ジャパニーズ・イングリッシュではダメですか?!

 世界がグローバル化し、英語は言語や文化を異にする人々の間で共通語(リンガ・フランカ)として使われています。そこではネイティブ英語とは異なる独自のユニークな英語を堂々と話す人もいます。しかし、日本人はジャパニーズ・イングリッシュをネガティブに捉え、英語コミュニケーションに消極的であることが指摘されています。そこで、最近の英語学習やリンガ・フランカ英語の理論や研究を踏まえて、日本人の言語態度を考察し、文化間コミュニケーション能力を向上させるための取り組みを提案します。

書誌情報など

(1) 柴田美紀, 横田秀樹. 英語教育の素朴な疑問:教えるときの「思い込み」から考える. くろしお出版, 2014, 235p, ISBN978-4-87424-616-0.

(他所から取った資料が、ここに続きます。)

import Summits.AtomisticToContinuum.BoseEinsteinCondensation.Theses.BECInsertionCorrector
import Summits.AtomisticToContinuum.BoseEinsteinCondensation.Theorems.CorrectorClosure.Negative.UndressedAnchorLoadBearing
import Summits.AtomisticToContinuum.BoseEinsteinCondensation.Theorems.CorrectorClosure.Negative.InsertionResidueHardCoreJamming
import Literature.MathematicalPhysics.QuantumManyBody.FubiniStudyAngle

/-!
# Negative lemmas for the stubs of line `llp-fidelity-arc` (crux `CorrectorClosure`,
stmt-AtomisticToContinuum-12058), v4 skeleton: rigidity and the existential stubs

Skeleton v4 (`Cruxes/CorrectorClosure/Lines/llp-fidelity-arc.lean`, lead's reshape of 2026-08-16 02:45Z) splits the
physics into `stub_nearMinimiserRigidity` (G: at low density, eventually in `N`, the `δ`-near-minimisers at every
coupling collapse to one ray), `stub_undressedSpeedExists` (A∃) and `stub_dressedPathExists` (D∃) (existential
near-minimiser pairs within the prescribed Fubini–Study angle). Load-bearing analysis (drefute seat, 2026-08-16):

* `nearMinimiserRigidityOf_constOne_false` — FINITE RANGE IS LOAD-BEARING FOR (G): for the measurable, repulsive,
  infinite-range `v ≡ 1` every coupled energy with `N ≥ 2` is `⊤` (`coupledEnergy_constOne_eq_top`), every tagged state
  is a near-minimiser, and the constant state and a boosted condensate are at angle `π/2`; so the `N`-threshold of (G)
  must come from finiteness of `E_λ(N, L_N)` (Ruelle at low density), its docstring's item (i).
* `nearMinimiserRigidityAllDensities_hardCore_false` — DILUTENESS IS LOAD-BEARING FOR (G): with `∀ ρ > 0` in place of
  `∃ ρ₀, ∀ ρ < ρ₀`, (G) fails for the admissible hard core of radius `1` at `ρ = 64`: the `N`-particle BATH in the
  `(N+1)`-box of side `((N+1)/64)^{1/3}` jams (pigeonhole `exists_close_pair` with `m = ⌈2L⌉`, `m³ ≤ 27(N+1)/64 < N`),
  so every coupled energy is `⊤` at every coupling (`coupledEnergy_hardCore_jammed_eq_top`).
* `undressedSpeedExistsOf_constOne`, `dressedPathExistsOf_constOne` — by CONTRAST the existential stubs (A∃)/(D∃) are
  TRIVIALLY TRUE without finite range (`v ≡ 1`: take `Ψ = Ψ' =` the constant state, `fsAngle Ψ Ψ = 0`, majorant
  `s = 0`): the universal v2 anchor was `↔ ¬ StaticResponseBound` under the same weakening
  (`undressedSpeedWithoutFiniteRange_iff`), so the reshape moved the whole finite-range / finiteness load into (G); the
  content of (A∃)/(D∃) is carried only by `∀ δ > 0` at FINITE energies, where no common near-minimiser of `H_λ` and
  `H_{λ'}` exists below the second-order shift.
-/

noncomputable section

open MeasureTheory Filter
open scoped ENNReal NNReal ComplexConjugate BigOperators

namespace Summit.AtomisticToContinuum.BoseEinsteinCondensation.Theorems.CorrectorClosure.Negative

open Literature.MathematicalPhysics.QuantumManyBody.BoseGas
open Summit.AtomisticToContinuum.BoseEinsteinCondensation.Theses.BECInsertionCorrector

/-! ## (G) without finite range is false -/

/-- The conclusion of `stub_nearMinimiserRigidity` for one potential `v` (v4 skeleton, verbatim). -/
def NearMinimiserRigidityOf (v : ℝ → ℝ≥0∞) : Prop :=
  ∃ ρ₀ : ℝ, 0 < ρ₀ ∧ ∀ ρ : ℝ, 0 < ρ → ρ < ρ₀ → ∀ᶠ N : ℕ in atTop,
    ∀ lam ∈ Set.Icc (0 : ℝ) 1, ∀ ε : ℝ, 0 < ε →
      ∃ δ : ℝ≥0∞, 0 < δ ∧ ∀ Ψ Ψ' : TaggedPeriodicTrialState N (sideLength ρ (N + 1)),
        coupledEnergy v lam Ψ ≤ coupledGroundStateEnergy v lam N (sideLength ρ (N + 1)) + δ →
        coupledEnergy v lam Ψ' ≤ coupledGroundStateEnergy v lam N (sideLength ρ (N + 1)) + δ →
          fsAngle Ψ Ψ' ≤ ε

/-- **(G) fails for `v ≡ 1`** (measurable, repulsive, infinite range): at `λ = 0`, `ε = 1`, every density
and every `N ≥ 2`, all states are near-minimisers and the constant state is at angle `π/2 > 1` from the
boosted condensate. Any proof of (G) must use `E_λ(N, L_N) < ⊤`. [folklore] -/
theorem nearMinimiserRigidityOf_constOne_false : ¬ NearMinimiserRigidityOf (fun _ => 1) := by
  rintro ⟨ρ₀, hρ₀, h⟩
  obtain ⟨N, h, hN2⟩ :=
    ((h (ρ₀ / 2) (by positivity) (by linarith)).and (Filter.eventually_ge_atTop 2)).exists
  obtain ⟨δ, _hδ, h⟩ := h 0 ⟨le_rfl, zero_le_one⟩ 1 one_pos
  have hL := sideLength_succ_pos (show (0 : ℝ) < ρ₀ / 2 by positivity) N
  have key := h (TaggedPeriodicTrialState.const N hL) (planeWave (N + 1) hL e0).toTagged
    (by rw [coupledGroundStateEnergy_constOne_eq_top hN2]; exact le_top)
    (by rw [coupledGroundStateEnergy_constOne_eq_top hN2]; exact le_top)
  rw [fsAngle_const_planeWave N hL e0_ne_zero] at key
  linarith [Real.pi_gt_three]


/-! ## (G) at all densities is false: the bath jams (hard core, `ρ = 64`) -/

/-- In the `(N+1)`-box of side `L` with `2L ≤ m`, `m³ < N`, the `N` bath hard cores jam: every coupled tagged
energy is `⊤` (the bath–bath term alone). [folklore] -/
theorem coupledEnergy_hardCore_jammed_eq_top {N m : ℕ} {L : ℝ} (hL : 0 < L) (hm : 2 * L ≤ m)
    (hcard : m ^ 3 < N) (lam : ℝ) (Ψ : TaggedPeriodicTrialState N L) :
    coupledEnergy hardCore lam Ψ = ⊤ := by
  have hmeas : Measurable fun X : Config (N + 1) => (‖Ψ.ψ X‖₊ : ℝ≥0∞) ^ 2 :=
    (Ψ.contDiff.continuous.measurable.nnnorm.coe_nnreal_ennreal.pow_const 2)
  refine top_le_iff.1 ?_
  calc (⊤ : ℝ≥0∞) = ⊤ * ∫⁻ X in cellN (N + 1) L, (‖Ψ.ψ X‖₊ : ℝ≥0∞) ^ 2 := by
        rw [Ψ.norm_eq, mul_one]
    _ = ∫⁻ X in cellN (N + 1) L, ⊤ * (‖Ψ.ψ X‖₊ : ℝ≥0∞) ^ 2 := (lintegral_const_mul ⊤ hmeas).symm
    _ ≤ coupledEnergy hardCore lam Ψ := by
        unfold coupledEnergy
        refine setLIntegral_mono' (measurableSet_cellN (N + 1) L) fun X hX => ?_
        have htail : Matrix.vecTail X ∈ cellN N L := fun j => hX j.succ
        rw [periodicInteraction_hardCore_eq_top hL hm hcard (Matrix.vecTail X) htail, add_top]
        exact le_add_self

/-- (G) with `∀ ρ > 0` in place of `∃ ρ₀, ∀ ρ < ρ₀` (everything else verbatim). -/
def NearMinimiserRigidityAllDensities (v : ℝ → ℝ≥0∞) : Prop :=
  ∀ ρ : ℝ, 0 < ρ → ∀ᶠ N : ℕ in atTop,
    ∀ lam ∈ Set.Icc (0 : ℝ) 1, ∀ ε : ℝ, 0 < ε →
      ∃ δ : ℝ≥0∞, 0 < δ ∧ ∀ Ψ Ψ' : TaggedPeriodicTrialState N (sideLength ρ (N + 1)),
        coupledEnergy v lam Ψ ≤ coupledGroundStateEnergy v lam N (sideLength ρ (N + 1)) + δ →
        coupledEnergy v lam Ψ' ≤ coupledGroundStateEnergy v lam N (sideLength ρ (N + 1)) + δ →
          fsAngle Ψ Ψ' ≤ ε

/-- **Diluteness is load-bearing for (G)**: for the admissible hard core at `ρ = 64` the bath jams for all
large `N`, every state is a near-minimiser at every coupling, and the constant state is at angle `π/2` from the
boosted condensate. [folklore] -/
theorem nearMinimiserRigidityAllDensities_hardCore_false : ¬ NearMinimiserRigidityAllDensities hardCore := by
  intro h
  obtain ⟨N, h, hN⟩ := ((h 64 (by norm_num)).and (Filter.eventually_ge_atTop 63)).exists
  have hρ : (0 : ℝ) < 64 := by norm_num
  have hL := sideLength_succ_pos hρ N
  set L := sideLength 64 (N + 1) with hLdef
  have hL3 : L ^ 3 = ((N : ℝ) + 1) / 64 := sideLength_succ_pow_three hρ N
  have hL1 : 1 ≤ L := by
    have h1 : (1 : ℝ) ≤ L ^ 3 := by
      rw [hL3, le_div_iff₀ hρ]
      have : (63 : ℝ) ≤ N := by exact_mod_cast hN
      linarith
    by_contra hlt
    push Not at hlt
    have : L ^ 3 < 1 ^ 3 := pow_lt_pow_left₀ hlt hL.le (by norm_num)
    linarith
  set m : ℕ := ⌈2 * L⌉₊ with hm
  have hm2 : 2 * L ≤ m := Nat.le_ceil _
  have hmlt : (m : ℝ) < 2 * L + 1 := Nat.ceil_lt_add_one (by positivity)
  have hm3L : (m : ℝ) ≤ 3 * L := by linarith
  have hcardR : (m : ℝ) ^ 3 < (N : ℝ) := by
    have : (m : ℝ) ^ 3 ≤ (3 * L) ^ 3 := pow_le_pow_left₀ (by positivity) hm3L 3
    have hN' : (63 : ℝ) ≤ N := by exact_mod_cast hN
    nlinarith [hL3, this, hL1]
  have hcard : m ^ 3 < N := by exact_mod_cast hcardR
  have hE0 : ∀ lam : ℝ, coupledGroundStateEnergy hardCore lam N L = ⊤ := fun lam =>
    iInf_eq_top.2 fun Ψ => coupledEnergy_hardCore_jammed_eq_top hL hm2 hcard lam Ψ
  obtain ⟨δ, _hδ, h⟩ := h 0 ⟨le_rfl, zero_le_one⟩ 1 one_pos
  have key := h (TaggedPeriodicTrialState.const N hL) (planeWave (N + 1) hL e0).toTagged
    (by rw [hE0]; exact le_top) (by rw [hE0]; exact le_top)
  rw [fsAngle_const_planeWave N hL e0_ne_zero] at key
  linarith [Real.pi_gt_three]

/-! ## (A∃) and (D∃) without finite range are trivially true -/


/-- The conclusion of `stub_undressedSpeedExists` for one potential `v` (v4 skeleton, verbatim). -/
def UndressedSpeedExistsOf (v : ℝ → ℝ≥0∞) : Prop :=
  ∀ θ : ℝ, 0 < θ → ∃ ρ₀ : ℝ, 0 < ρ₀ ∧ ∀ ρ : ℝ, 0 < ρ → ρ < ρ₀ → ∀ᶠ N : ℕ in atTop,
    ∃ η : ℝ, 0 < η ∧ ∀ lam' ∈ Set.Icc (0 : ℝ) 1, lam' ≠ 0 → |lam' - 0| < η →
      ∀ δ : ℝ≥0∞, 0 < δ → ∃ Ψ Ψ' : TaggedPeriodicTrialState N (sideLength ρ (N + 1)),
        coupledEnergy v 0 Ψ ≤ coupledGroundStateEnergy v 0 N (sideLength ρ (N + 1)) + δ ∧
        coupledEnergy v lam' Ψ' ≤ coupledGroundStateEnergy v lam' N (sideLength ρ (N + 1)) + δ ∧
          fsAngle Ψ Ψ' ≤ θ * lam'

/-- The conclusion of `stub_dressedPathExists` for one potential `v` (v4 skeleton, verbatim). -/
def DressedPathExistsOf (v : ℝ → ℝ≥0∞) : Prop :=
  ∀ θ : ℝ, 0 < θ →
    ∃ ρ₀ : ℝ, 0 < ρ₀ ∧ ∀ ρ : ℝ, 0 < ρ → ρ < ρ₀ → ∀ᶠ N : ℕ in atTop,
      ∃ s : ℝ → ℝ, IntegrableOn s (Set.Icc (0 : ℝ) 1) ∧ (∀ t, 0 ≤ s t) ∧
        (∫ t in Set.Icc (0 : ℝ) 1, s t) ≤ θ ∧
        ∀ lam ∈ Set.Icc (0 : ℝ) 1,
          ∃ η : ℝ, 0 < η ∧ ∀ lam' ∈ Set.Icc (0 : ℝ) 1, lam' ≠ lam → |lam' - lam| < η →
            ∀ δ : ℝ≥0∞, 0 < δ → ∃ Ψ Ψ' : TaggedPeriodicTrialState N (sideLength ρ (N + 1)),
              coupledEnergy v lam Ψ ≤ coupledGroundStateEnergy v lam N (sideLength ρ (N + 1)) + δ ∧
              coupledEnergy v lam' Ψ' ≤
                coupledGroundStateEnergy v lam' N (sideLength ρ (N + 1)) + δ ∧
                fsAngle Ψ Ψ' ≤ ∫ t in Set.uIcc lam lam', s t

/-- **(A∃) holds trivially for `v ≡ 1`**: every state is a near-minimiser at every coupling, so the
constant state paired with itself (angle `0`) witnesses the existential. [folklore] -/
theorem undressedSpeedExistsOf_constOne : UndressedSpeedExistsOf (fun _ => 1) := by
  intro θ hθ
  refine ⟨1, one_pos, fun ρ hρ _ => ?_⟩
  filter_upwards [Filter.eventually_ge_atTop 2] with N hN2
  refine ⟨1, one_pos, fun lam' hlam' _ _ δ _ => ?_⟩
  have hL := sideLength_succ_pos hρ N
  refine ⟨TaggedPeriodicTrialState.const N hL, TaggedPeriodicTrialState.const N hL, ?_, ?_, ?_⟩
  · rw [coupledGroundStateEnergy_constOne_eq_top hN2]; exact le_top
  · rw [coupledGroundStateEnergy_constOne_eq_top hN2]; exact le_top
  · rw [fsAngle_self]
    exact mul_nonneg hθ.le hlam'.1

/-- **(D∃) holds trivially for `v ≡ 1`**, with the zero majorant. [folklore] -/
theorem dressedPathExistsOf_constOne : DressedPathExistsOf (fun _ => 1) := by
  intro θ hθ
  refine ⟨1, one_pos, fun ρ hρ _ => ?_⟩
  filter_upwards [Filter.eventually_ge_atTop 2] with N hN2
  refine ⟨fun _ => 0, integrableOn_zero, fun _ => le_rfl, ?_, fun lam _ => ?_⟩
  · simp only [integral_zero]; exact hθ.le
  · refine ⟨1, one_pos, fun lam' _ _ _ δ _ => ?_⟩
    have hL := sideLength_succ_pos hρ N
    refine ⟨TaggedPeriodicTrialState.const N hL, TaggedPeriodicTrialState.const N hL, ?_, ?_, ?_⟩
    · rw [coupledGroundStateEnergy_constOne_eq_top hN2]; exact le_top
    · rw [coupledGroundStateEnergy_constOne_eq_top hN2]; exact le_top
    · rw [fsAngle_self]; simp

end Summit.AtomisticToContinuum.BoseEinsteinCondensation.Theorems.CorrectorClosure.Negative

end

(2) 柴田美紀. 英語教育における言語態度への取組み:学習英語とリンガ・フランカ 英語. アジア英語研究. 2015, vol.17, p.30-50.

研究者プロフィール

柴田 美紀 (しばた みき)
准教授・博士(第二言語習得と語学教育)
大学院総合科学研究科 人間文化研究講座
研究分野 人文学 / 言語学 / 外国語教育

 

 母語を習得した後に学習する言語を第二言語と呼ぶことがあります。日本人の多くは日本語が母語で、小学校あるいは中学校で外国語として学習を始める英語が第二言語となります。母語習得と外国語(第二言語)学習の大きな違いは、母語は知らないうちに身についており、特別な事情が無い限り誰もがネイティブになる一方、外国語は思うように上達せず個人差があることです。

 

 

 外国語の上達が難しい原因のひとつとして、母語と第二言語の言語的な違いが考えられます。例えば、英語の授業で、英語の語順が日本語と違うことや英語には冠詞があることなどを学習します。日本語と違う、あるいは日本語にない文法規則は理解するのが難しかったり、英語で話すときに間違えたりします。また、同じ日本人でも英語の上達に個人差が生まれる原因として言語態度(例:「ネイティブの英語が正しい」)や学習動機(例:「将来、留学したい」)等があります。

 

 

 こうした外国語学習も含め第二言語習得に関わる「なぜ?」を研究するのが第二言語習得研究(Second Language Acquisition: SLA)の分野です。SLAの研究結果は外国語教育に貴重な示唆を与えてくれます。例えば、授業で英語のゲームをする理由として、「生徒が楽しそうだから」というのは科学的根拠がありませんが、第二言語習得の研究や理論に基づいた目的を持って行えば、学習の促進につながります。英語の授業で行っている練習やアクティビティの目的や効果を、第二言語習得研究とその理論から具体的に見直すことをねらいとした本が (1) です。

 

 

 世界がグローバル化する中で英語はリンガ・フランカ(共通語)としての役割を果たしています。それに伴ってネイティブの英語(イギリス英語やアメリカ英語)とは異なる英語が生まれおり、文化間コミュニケーションではそうした英語で十分意思疎通ができています。ところが、日本では未だネイティブの英語が絶対視され、ジャパニーズ・イングリッシュを含め非母語話者の英語に対してネガティブです。 (2) の論文では、こうした日本人英語学習者の言語態度を英語教育でどのように改革していくべきかを提案しています。

 

 

この記事は、学術・社会連携室と広報グループが作成し、2016年に公開したものです。